/-- **Depleted couplings** (Aizenman–Duminil-Copin 2021, proof of Lemma 4.4: "bounded by
`⟨σ_vσ_w⟩⟨σ_vσ_w⟩'` where `⟨·⟩'` denotes an Ising measure with depleted coupling constants … The
Griffiths inequality implies that this probability is bounded by `⟨σ_vσ_w⟩²`"): for `0 ≤ K' ≤ K`,
`sourcelessConnMass_{K'} · Z_{K'}[∅] · Z_K[∅]² ≤ Z_K[{x,u}]² · Z_{K'}[∅]²`, i.e.
`P^∅_{K'}[x ↔ u] ≤ ⟨σ_xσ_u⟩_K²`. [cite: AizenmanDuminilCopinAnnals2021, arXiv:1912.07973 §4.2, proof of Lemma 4.4, bound on F₂ (p. 12)] -/
theorem sourcelessConnMass_mul_le_of_le {K K' : G.edgeFinset → ℝ} (hK' : ∀ e, 0 ≤ K' e)
    (hle : ∀ e, K' e ≤ K e) (x u : V) :
    sourcelessConnMass K' x u * ecurrentSum K' ∅ * ecurrentSum K ∅ ^ 2 ≤
      ecurrentSum K ({x} ∆ {u}) ^ 2 * ecurrentSum K' ∅ ^ 2 :=
  calc sourcelessConnMass K' x u * ecurrentSum K' ∅ * ecurrentSum K ∅ ^ 2
      ≤ ecurrentSum K' ({x} ∆ {u}) ^ 2 * ecurrentSum K ∅ ^ 2 :=
        mul_le_mul' (sourcelessConnMass_mul_le hK' x u) le_rfl
    _ ≤ ecurrentSum K ({x} ∆ {u}) ^ 2 * ecurrentSum K' ∅ ^ 2 := ecurrentSum_sq_mul_sq_le_of_le hK' hle _

/-! ### Crossing: a vertex set connected to another vertex set -/

/-- The indicator of "`A` is connected to `B` in `n`": `𝟙[∃ a ∈ A, b ∈ B, b ∈ C_n(a)]` (for
`A = ∂Λ_R`, `B = ∂Λ_N` the event "`n` crosses `Ann(R,N)`" up to the inclusion of a crossing into a
connection). [cite: AizenmanDuminilCopinAnnals2021, arXiv:1912.07973 §6.2, proof of Lemma 6.7 (the event "n_i ∖ Γ(n_i) crosses Ann(R,N)") (p. 25)] -/
def crossInd (A B : Finset V) (n : Current G) : ℝ≥0∞ :=
  if ∃ a ∈ A, ∃ b ∈ B, b ∈ n.cluster a then 1 else 0

/-- **The union bound** `𝟙[A ↔ B in n] ≤ ∑_{a ∈ A} ∑_{b ∈ B} 𝟙[b ∈ C_n(a)]`. [folklore] -/
theorem crossInd_le_sum (A B : Finset V) (n : Current G) :
    crossInd A B n ≤ ∑ a ∈ A, ∑ b ∈ B, (if b ∈ n.cluster a then (1 : ℝ≥0∞) else 0) := by
  unfold crossInd
  split_ifs with h
  · obtain ⟨a, ha, b, hb, hab⟩ := h
    calc (1 : ℝ≥0∞) = if b ∈ n.cluster a then (1 : ℝ≥0∞) else 0 := by rw [if_pos hab]
      _ ≤ ∑ b' ∈ B, (if b' ∈ n.cluster a then (1 : ℝ≥0∞) else 0) :=
          Finset.single_le_sum (f := fun b' => if b' ∈ n.cluster a then (1 : ℝ≥0∞) else 0)
            (fun _ _ => bot_le) hb
      _ ≤ ∑ a' ∈ A, ∑ b' ∈ B, (if b' ∈ n.cluster a' then (1 : ℝ≥0∞) else 0) :=
          Finset.single_le_sum (f := fun a' => ∑ b' ∈ B, (if b' ∈ n.cluster a' then (1 : ℝ≥0∞) else 0))
            (fun _ _ => bot_le) ha
  · exact bot_le

/-- `crossInd` is monotone in the current. [folklore] -/
theorem crossInd_mono {n n' : Current G} (h : n ≤ n') (A B : Finset V) : crossInd A B n ≤ crossInd A B n' := by
  unfold crossInd
  split_ifs with h1 h2
  · exact le_rfl
  · obtain ⟨a, ha, b, hb, hab⟩ := h1
    exact absurd ⟨a, ha, b, hb, cluster_mono h a hab⟩ h2
  · exact bot_le
  · exact le_rfl

/-- The un-normalised crossing mass of a single sourceless current,
`∑ 1{∂n = ∅} w(n) 𝟙[A ↔ B in n]` (`= Z[∅] · P^∅[A ↔ B]`). [cite: AizenmanDuminilCopinAnnals2021, arXiv:1912.07973 §6.2, proof of Lemma 6.7, (6.12) (p. 25)] -/
def sourcelessCrossMass (K : G.edgeFinset → ℝ) (A B : Finset V) : ℝ≥0∞ :=
  ∑' n : Current G, (if n.sources = ∅ then n.eweight K else 0) * crossInd A B n

/-- The crossing mass is bounded by the sum of the connection masses. [folklore] -/
theorem sourcelessCrossMass_le_sum (K : G.edgeFinset → ℝ) (A B : Finset V) :
    sourcelessCrossMass K A B ≤ ∑ a ∈ A, ∑ b ∈ B, sourcelessConnMass K a b := by
  unfold sourcelessCrossMass sourcelessConnMass
  calc ∑' n : Current G, (if n.sources = ∅ then n.eweight K else 0) * crossInd A B n
      ≤ ∑' n : Current G, (if n.sources = ∅ then n.eweight K else 0) *
          ∑ a ∈ A, ∑ b ∈ B, (if b ∈ n.cluster a then (1 : ℝ≥0∞) else 0) :=
        ENNReal.tsum_le_tsum fun n => mul_le_mul' le_rfl (crossInd_le_sum A B n)
    _ = ∑ a ∈ A, ∑ b ∈ B, ∑' n : Current G, (if n.sources = ∅ then n.eweight K else 0) *
          (if b ∈ n.cluster a then (1 : ℝ≥0∞) else 0) := by
        simp_rw [Finset.mul_sum]
        rw [Summable.tsum_finsetSum (fun _ _ => ENNReal.summable)]
        refine Finset.sum_congr rfl fun a _ => ?_
        rw [Summable.tsum_finsetSum (fun _ _ => ENNReal.summable)]

/-- **The crossing bound for a sourceless current** (Aizenman–Duminil-Copin 2021, (6.12):
"`P^{xy}[n_i ∖ Γ(n_i) crosses Ann(R,N)] ≤ ∑_{v ∈ ∂Λ_R, w ∈ ∂Λ_N} ⟨σ_vσ_w⟩²`", and the bound on
`F₂` in the proof of Lemma 4.4), current-sum form:
`(∑ 1{∂n=∅} w 𝟙[A ↔ B in n]) · Z[∅] ≤ ∑_{a ∈ A} ∑_{b ∈ B} Z[{a,b}]²`, i.e. `P^∅[A ↔ B] ≤ ∑_{a,b} ⟨σ_aσ_b⟩²`.
[cite: AizenmanDuminilCopinAnnals2021, arXiv:1912.07973 §6.2, proof of Lemma 6.7, (6.12) (p. 25)] -/
theorem sourcelessCrossMass_mul_le (hK : ∀ e, 0 ≤ K e) (A B : Finset V) :
    sourcelessCrossMass K A B * ecurrentSum K ∅ ≤ ∑ a ∈ A, ∑ b ∈ B, ecurrentSum K ({a} ∆ {b}) ^ 2 := by
  calc sourcelessCrossMass K A B * ecurrentSum K ∅
      ≤ (∑ a ∈ A, ∑ b ∈ B, sourcelessConnMass K a b) * ecurrentSum K ∅ :=
        mul_le_mul' (sourcelessCrossMass_le_sum K A B) le_rfl
    _ = ∑ a ∈ A, ∑ b ∈ B, sourcelessConnMass K a b * ecurrentSum K ∅ := by
        rw [Finset.sum_mul]; simp_rw [Finset.sum_mul]
    _ ≤ ∑ a ∈ A, ∑ b ∈ B, ecurrentSum K ({a} ∆ {b}) ^ 2 :=
        Finset.sum_le_sum fun a _ => Finset.sum_le_sum fun b _ => sourcelessConnMass_mul_le hK a b

/-- **The crossing bound with depleted couplings** `0 ≤ K' ≤ K` (the form in which (6.12) and the
bound on `F₂` are used: the sourceless current lives on the depleted graph, the two-point functions on
the right are those of the full couplings):
`sourcelessCrossMass_{K'} · Z_{K'}[∅] · Z_K[∅]² ≤ (∑_{a,b} Z_K[{a,b}]²) · Z_{K'}[∅]²`, i.e.
`P^∅_{K'}[A ↔ B] ≤ ∑_{a ∈ A, b ∈ B} ⟨σ_aσ_b⟩_K²`. [cite: AizenmanDuminilCopinAnnals2021, arXiv:1912.07973 §4.2, proof of Lemma 4.4, bound on F₂ (p. 12); §6.2, (6.12) (p. 25)] -/
theorem sourcelessCrossMass_mul_le_of_le {K K' : G.edgeFinset → ℝ} (hK' : ∀ e, 0 ≤ K' e)
    (hle : ∀ e, K' e ≤ K e) (A B : Finset V) :
    sourcelessCrossMass K' A B * ecurrentSum K' ∅ * ecurrentSum K ∅ ^ 2 ≤
      (∑ a ∈ A, ∑ b ∈ B, ecurrentSum K ({a} ∆ {b}) ^ 2) * ecurrentSum K' ∅ ^ 2 := by
  calc sourcelessCrossMass K' A B * ecurrentSum K' ∅ * ecurrentSum K ∅ ^ 2
      ≤ (∑ a ∈ A, ∑ b ∈ B, sourcelessConnMass K' a b) * ecurrentSum K' ∅ * ecurrentSum K ∅ ^ 2 :=
        mul_le_mul' (mul_le_mul' (sourcelessCrossMass_le_sum K' A B) le_rfl) le_rfl
    _ = ∑ a ∈ A, ∑ b ∈ B, sourcelessConnMass K' a b * ecurrentSum K' ∅ * ecurrentSum K ∅ ^ 2 := by
        rw [Finset.sum_mul, Finset.sum_mul]; simp_rw [Finset.sum_mul]
    _ ≤ ∑ a ∈ A, ∑ b ∈ B, ecurrentSum K ({a} ∆ {b}) ^ 2 * ecurrentSum K' ∅ ^ 2 :=
        Finset.sum_le_sum fun a _ => Finset.sum_le_sum fun b _ => sourcelessConnMass_mul_le_of_le hK' hle a b
    _ = (∑ a ∈ A, ∑ b ∈ B, ecurrentSum K ({a} ∆ {b}) ^ 2) * ecurrentSum K' ∅ ^ 2 := by
        rw [Finset.sum_mul]; simp_rw [Finset.sum_mul]

/-- **The crossing bound for two independent sourceless currents**:
`∑ 1{∂n₁=∅}1{∂n₂=∅} w w 𝟙[A ↔ B in n₁+n₂] ≤ ∑_{a ∈ A} ∑_{b ∈ B} Z[{a,b}]²`, i.e.
`P^{∅,∅}[A ↔ B in n₁+n₂] ≤ ∑_{a,b} ⟨σ_aσ_b⟩²` (union bound and the switching identity).
[cite: AizenmanDuminilCopinAnnals2021, arXiv:1912.07973 §4.2, proof of Lemma 4.4, bound on F₂ ("n₁+n₂ contains a cluster crossing Ann(n,m)") (p. 12)] -/
theorem tsum_epairWeight_empty_empty_mul_crossInd_le (hK : ∀ e, 0 ≤ K e) (A B : Finset V) :
    ∑' p : Current G × Current G, epairWeight K ∅ ∅ p * crossInd A B (p.1 + p.2) ≤
      ∑ a ∈ A, ∑ b ∈ B, ecurrentSum K ({a} ∆ {b}) ^ 2 := by
  calc ∑' p : Current G × Current G, epairWeight K ∅ ∅ p * crossInd A B (p.1 + p.2)
      ≤ ∑' p : Current G × Current G, epairWeight K ∅ ∅ p *
          ∑ a ∈ A, ∑ b ∈ B, (if b ∈ (p.1 + p.2).cluster a then (1 : ℝ≥0∞) else 0) :=
        ENNReal.tsum_le_tsum fun p => mul_le_mul' le_rfl (crossInd_le_sum A B _)
    _ = ∑ a ∈ A, ∑ b ∈ B, ∑' p : Current G × Current G, epairWeight K ∅ ∅ p * connInd b a p := by
        simp_rw [Finset.mul_sum]
        rw [Summable.tsum_finsetSum (fun _ _ => ENNReal.summable)]
        refine Finset.sum_congr rfl fun a _ => ?_
        rw [Summable.tsum_finsetSum (fun _ _ => ENNReal.summable)]
        rfl
    _ = ∑ a ∈ A, ∑ b ∈ B, ecurrentSum K ({a} ∆ {b}) ^ 2 := by
        refine Finset.sum_congr rfl fun a _ => Finset.sum_congr rfl fun b _ => ?_
        exact tsum_epairWeight_empty_empty_mul_connInd hK a b

end Current

end Literature.Probability.LatticeModels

▸ **WORK REQUIRED**: Retype exactly the lines of the data above that fall between the line with "ecurrentSum_sq_mul_sq_le_of_le hK' hle _" and the line with "calc (1 : ℝ≥0∞)", inclusive, and add nothing.

▸ **ANSWER TO THE PROBLEM**:
    _ ≤ ecurrentSum K ({x} ∆ {u}) ^ 2 * ecurrentSum K' ∅ ^ 2 := ecurrentSum_sq_mul_sq_le_of_le hK' hle _

/-! ### Crossing: a vertex set connected to another vertex set -/

/-- The indicator of "`A` is connected to `B` in `n`": `𝟙[∃ a ∈ A, b ∈ B, b ∈ C_n(a)]` (for
`A = ∂Λ_R`, `B = ∂Λ_N` the event "`n` crosses `Ann(R,N)`" up to the inclusion of a crossing into a
connection). [cite: AizenmanDuminilCopinAnnals2021, arXiv:1912.07973 §6.2, proof of Lemma 6.7 (the event "n_i ∖ Γ(n_i) crosses Ann(R,N)") (p. 25)] -/
def crossInd (A B : Finset V) (n : Current G) : ℝ≥0∞ :=
  if ∃ a ∈ A, ∃ b ∈ B, b ∈ n.cluster a then 1 else 0

/-- **The union bound** `𝟙[A ↔ B in n] ≤ ∑_{a ∈ A} ∑_{b ∈ B} 𝟙[b ∈ C_n(a)]`. [folklore] -/
theorem crossInd_le_sum (A B : Finset V) (n : Current G) :
    crossInd A B n ≤ ∑ a ∈ A, ∑ b ∈ B, (if b ∈ n.cluster a then (1 : ℝ≥0∞) else 0) := by
  unfold crossInd
  split_ifs with h
  · obtain ⟨a, ha, b, hb, hab⟩ := h
    calc (1 : ℝ≥0∞) = if b ∈ n.cluster a then (1 : ℝ≥0∞) else 0 := by rw [if_pos hab]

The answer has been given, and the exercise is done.